This story was written for a Science Fiction Challenge on the subject of fan fiction

Special Agent Fox Mulder leaned against the wall of the autopsy suite, eating sunflower seeds and watching Agent Dana Scully as she pulled the sheet from a dead body. The corpse lay at an awkward angle on its side due to the computer keyboard that protruded from it's nether regions.

"Ouch," muttered Mulder. "That's got to hurt."

Scully gave her partner a baleful glance and began to speak into a voice activated recorder that hung from the ceiling between the bright surgical lights. "The victim, Fred Wiggins, appears to have died from blunt force trauma to the head ..."

"You can say that again," Mulder added, interrupting her. He gazed at Wiggins' head, or what was left of it ... a computer terminal had all but obliterated it and seemed now to be fused to the remnant of skull and brain tissue.

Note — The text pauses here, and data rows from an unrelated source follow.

import Mathlib.Analysis.Complex.RealDeriv
import Mathlib.Analysis.Calculus.MeanValue
import Literature.Analysis.FluidPDE.PassiveScalarClassicalEnergy
import Literature.Analysis.FluidPDE.CheskidovAssemblyTools
import Literature.Analysis.FunctionSpaces.TorusSobolevNormProofs
import Literature.Analysis.FunctionSpaces.TorusSpectralWeakDerivative
import Literature.Analysis.FunctionSpaces.TorusFourierModes
import HarnessLib

/-!
# Cheskidov's scalar estimates, II: the heat phase and the frequency splitting
(arXiv:2311.04182, §4, (4.6)–(4.11))

Topic `Literature/Analysis/FluidPDE` (support file for the proof of
`Literature.Analysis.FluidPDE.cheskidov_total_dissipation_family`). In Cheskidov's construction
the drift `v^m` vanishes on the final time window `[t_{m+1}, 2]`, so that there the viscous
scalar solves the **heat equation** `∂ₜθ^m = ν_mΔθ^m` ((4.9)); the total dissipation at time
`1` is then read off the Fourier side: low modes do not grow ((4.8)), high modes decay
exponentially ((4.10)–(4.11)), and the low modes at time `t_{m+1}` are small because `θ^m` is
`L²`-close to the inviscid profile `ρ^m` whose `Ḣ⁻¹` norm is small ((4.6)–(4.7)). This file
proves these three facts for an arbitrary classical passive scalar on `T^d` whose drift
vanishes on a time window:

* `Torus.hasDerivWithinAt_mFourierCoeff_ofReal` — `d/dt θ̂(t)(k) = 𝓕(∂ₜθ(t))(k)` within a convex
  time set; `Torus.mFourierCoeff_ofReal_laplacian` — `𝓕(Δθ)(k) = -4π²|k|² θ̂(k)`;
* `Torus.IsClassicalScalarTransportOn.mFourierCoeff_eq_exp_mul` — on a window `[T₁, T₂]` where
  the drift vanishes, `θ̂(t)(k) = e^{-4π²ν|k|²(t-T₁)} θ̂(T₁)(k)` (Cheskidov 2023, (4.9)–(4.10));
* `Torus.IsClassicalScalarTransportOn.eLpNorm_sq_le_lowModes_add_exp` — the splitting estimate
  `‖θ(t)‖²_{L²} ≤ ∑_{|k| ≤ N} |θ̂(T₁)(k)|² + e^{-8π²νN²(t-T₁)} ‖θ(T₁)‖²_{L²}`
  (Cheskidov 2023, (4.8) and (4.10): Parseval, low modes do not grow, modes off the
  frequency ball `Torus.freqBall N = {k : |k|² ≤ N²}` — the accepted truncation set of
  `TorusTrigPoly`, i.e. the source's `P_{≤Λ}` with `Λ = N` — have `|k|² > N²`);
* `Torus.lowModes_le_of_eHomSobolevSeminorm_le` — for a mean-zero `ρ`,
  `∑_{|k| ≤ N} |ρ̂(k)|² ≤ N² ‖ρ‖²_{Ḣ⁻¹}` (Cheskidov 2023, (4.6):
  `‖P_{≤Λ}ρ‖_{L²} ≤ Λ‖P_{≤Λ}ρ‖_{H⁻¹}`), and `Torus.lowModes_le_two_mul_add` — the triangle
  inequality (4.7) in squared form.

The low-mode energy `Torus.lowModes N f = ∑_{k ∈ freqBall N} |f̂(k)|²` is the squared `L²` norm
of the accepted real Fourier truncation `Torus.scalarTruncate N f` (`TorusScalarTrigPoly`,
`integral_sq_scalarTruncate`), kept on the extended-real side (`‖·‖ₑ`), where Parseval is the
accepted `Torus.tsum_enorm_sq_mFourierCoeff_eq_eLpNorm_sq` and all sums converge. The window
hypothesis `T₁ < T₂` in the heat-phase lemmas is only used to restrict the solution to
`[T₁, T₂]` (a set of unique differentiability); for `T₁ = T₂` the statements are trivial.

## References

* A. Cheskidov, *Dissipation anomaly and anomalous dissipation in incompressible fluid flows*,
  arXiv:2311.04182 (2023), §4, (4.6)–(4.11), p. 12–13.
* L. Grafakos, *Classical Fourier Analysis*, 3rd ed. (2014), Prop. 3.2.6 (8), Prop. 3.2.7
  (Fourier coefficients of derivatives; Plancherel on `T^d`).
-/

open MeasureTheory Set Filter UnitAddTorus
open _root_.Topology
open scoped InnerProductSpace ContDiff ENNReal NNReal

noncomputable section

namespace Literature.Analysis.FluidPDE

namespace Torus

variable {d : Type*} [Fintype d] [DecidableEq d]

Picking up a scalpel in a gloved hand, Scully began to carve a Y incision into the stiff body that lay before her. "I don't understand why we've been assigned this case, Mulder. I'm as happy to snap on the latex as the next person, but this seems to be an albeit grotesque but normal murder, not an X-File."

Mulder crunched a sunflower seed hull between his teeth and suppressed a sigh. "Scully, Scully, Scully ... after all we've seen, how can you still be so naive?''

His partner arched an interrogative brow as she began to remove the corpse's rib cage with a handsaw. Mulder elaborated, pointing to the strategically placed computer keyboard. "Remember that case we had in which ritual magic was used to materialize surgical instruments inside a person's intestinal tract?"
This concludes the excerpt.